▶ [Required action]: Below are the records; give again exactly the line with "(abc-iut-L2-lead R1372 recipe, R1446", the line with "p511849, p512611) and", and each line that lies between them, and nothing besides.

▶ [Data under study]:
★ ★ ★ ★

/-!
# [EtTh] Prop. 4.2 (iii) ∧ (iv) AT THE BASE-FIELD-THEORETIC HULL with the CONTENTFUL Def. 5.4 `(N,H)`-slot «the base's Galois image FIXES
# the Kummer field» — the slot is INHABITED (Kummer coverings), (iii) AND (iv) AS TYPED hold, `hL` and `roots_of_K` are theorems — PROOF-ONLY

S. Mochizuki, *The étale theta function and its Frobenioid-theoretic manifestations*, Publ. RIMS **45** (2009) [MochizukiEtTh2009],
Prop. 4.2 (iii)(iv) pp.314–315 (PDF pp.88–89), proof p.315 (PDF p.89) («after passing to an appropriate tempered covering … `μ_N`-saturated»;
«admits an `N`-th root over some tempered covering»); §1 p.240 (PDF p.14) («`J_N := K_N(a^{1/N})_{a ∈ K_N}` … `K_N^×/(K_N^×)^N`, hence also
`Gal(J_N/K_N)`, is finite»); Def. 5.4 p.327 (PDF p.101) (theta-saturated `(N,H)`-objects: base field ⊇ the Kummer field); Lem. 5.8 p.331
(PDF p.105) («`(K^×)^{1/N} ⊆ O^×(B_N^birat)`»).  [cite: MochizukiEtTh2009, Prop 4.2 (iii)(iv) p.314 (PDF p.88); Def 5.4 p.327 (PDF p.101)]

abc-iut cell, layer L2, seat abc-iut-f-142 (gen 10); row (c-iv) «DEF 5.4 NH-SLOT ⇒ PROP 4.2 (iv)/hL + 'roots_of_K' AT THE BASE-FIELD HULL»
(abc-iut-L2-lead R1372 recipe, R1446 succession), after abc-iut-L2-d3 g10's junction (c-iii) (p511174 `prop42_iii_mkOfConnectedTemperoid_trivNH`,
p511849, p512611) and design memo `F3B-DESIGN.md` «UPDATE 08:10:54Z».  PROOF-ONLY (0 definitions, no `Prop`-valued definition, no instance, no
notation, no sorry; nothing landed is edited) over abc-iut-L2-d3's hull `BsFldHull.temperedFrobenioid p a ha hΓ R S` (p500929: the tempered Frobenioid
over the GENUINE base `B^temp(Γ)⁰` whose functions `B₀(Γ/U) ≅ K_U^×` are genuine `ℚ̄_p`-constants, `K_U := ℚ̄_p^{a(U)}`):
* §1 THE SLOT.  For an object `A_⊙^{bs} = Γ/U₀` put `K₀ := K_{U₀}` and, for `N ≥ 1`, `E_N(K₀) :=` the NORMAL CLOSURE over `ℚ_p` of the Kummer field
  `J_N(K₀) := K₀({x | x^N ∈ K₀})` — finite over `ℚ_p` (`K₀/ℚ_p` finite: open image; abc-iut-L2-t11's `finiteDimensional_adjoin_pow_mem`; Mathlib
  `normalClosure`).  The `(N,H)`-slot of record here: «`A` is `(N,H)`-good iff `a(U_A) ≤ Gal(ℚ̄_p/E_N(K₀))`» (R1372's `(sgOf A).sg.map a ≤ (J N).fixingSubgroup`
  with `J N` replaced by its normal closure — REQUIRED for the translates `a(g)·c^{1/N}` along morphisms `A^{bs} → A_⊙^{bs}` with base point `g·U₀`
  when `a(Π) ⊄ G_{K₀}`; when `a(Π) ≤ G_{K₀}` the Kummer field is already `a(Π)`-stable).  `map_le_fixingSubgroup_adjoin_of_fixingSlot`: a good
  object is theta-saturated for EVERY `K ≤ K₀` in the shape `hU` of p503039, whence **`roots_of_K`** (`exists_ev_pow_eq_of_fixingSlot`) and `μ_N ⊆ K_{U_A}`.
  **THE SLOT IS INHABITED** (`exists_galoisCover_map_le_fixingSubgroup`): every Galois `Y` is dominated by a Galois `Y′ → Y` with `a(U′) ≤ G_{E_N}`
  (abc-iut-L2-d3's `exists_galoisCover_apply_mem_fixFld` with `E := E_N`; normality ⇒ `a(γ)·E_N = E_N`).
* §2 Over a good object: the `N`-torsion of `Ker Div_B` is cyclic of order `N` (`cyclic_torsion_of_map_le_fixingSubgroup`, `ζ_N ∈ E_N`) and —
  **`hL` (G-w4d044-1) AS A THEOREM** — along every `g : A^{bs} → A_⊙^{bs}` every `ξ ∈ B(A_⊙^{bs})` becomes an `N`-th power in `B(A^{bs})`
  (`exists_pow_eq_pull_of_map_le_fixingSubgroup`: root = the constant `a(h)·c^{1/N} ∈ E_N ⊆ K_{U_A}`, checked at the base point through the engine
  dictionary `ratFnOfBZero_natural` / `ev_pullFun`; NO divisor hypothesis needed — all constants acquire roots).
* §3 **`prop42_iii_iv_mkOfConnectedTemperoid_fixingSlot`** — [EtTh] Prop. 4.2 (iii) AND (iv) AS TYPED (`BiKummerSetting.Prop42_iii` ∧ `Prop42_iv`)
  for abc-iut-L2-t4's §4 setting `mkOfConnectedTemperoid X (hull) rfl hP NH A_⊙ …` over `B^temp(Π^tp_X)⁰` with THIS slot, for EVERY continuous `a`
  with open images and EVERY pre-root object `A_⊙`: abc-iut-w4-d044's closer (`…_of_baseRootLaw_treeCatVocabWeak`, abc-iut-w6-d037) with EVERY binder a
  theorem — `hDSpull`, `hR₀ = BaseRootLaw «Galois»` (p508246), `hE` via abc-iut-w6-d037's `refinementLaw_mkOfModelCanonical_of_cyclotomicLaw` from §1–§2,
  `hS` (abc-iut-L2-t4's `mkOfConnectedTemperoid_galoisSurj_natural`), `hL` (§2).  The first carrier where (iii) AND (iv) AS TYPED are theorems
  with a contentful `(N,H)`-slot (the tower/small-index carriers use `NH := True` or the roots reading at design sockets).
HONEST FRAMING: classical Kummer/cyclotomic theory of `ℚ̄_p/ℚ_p` at a carrier with genuine constants and degenerate divisor geometry (one prime per
object; the hull's rational functions ARE constants); nothing asserts that this carrier is print's tempered Frobenioid of a curve; nothing of [EtTh]
beyond the typed statements is asserted; nothing here bears on [IUTchIII] Cor. 3.12; no side taken; typed ≠ proved elsewhere.
-/

noncomputable section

★ ★ ★ ★

▶ [Exercise result]:
(abc-iut-L2-lead R1372 recipe, R1446 succession), after abc-iut-L2-d3 g10's junction (c-iii) (p511174 `prop42_iii_mkOfConnectedTemperoid_trivNH`,
p511849, p512611) and design memo `F3B-DESIGN.md` «UPDATE 08:10:54Z».  PROOF-ONLY (0 definitions, no `Prop`-valued definition, no instance, no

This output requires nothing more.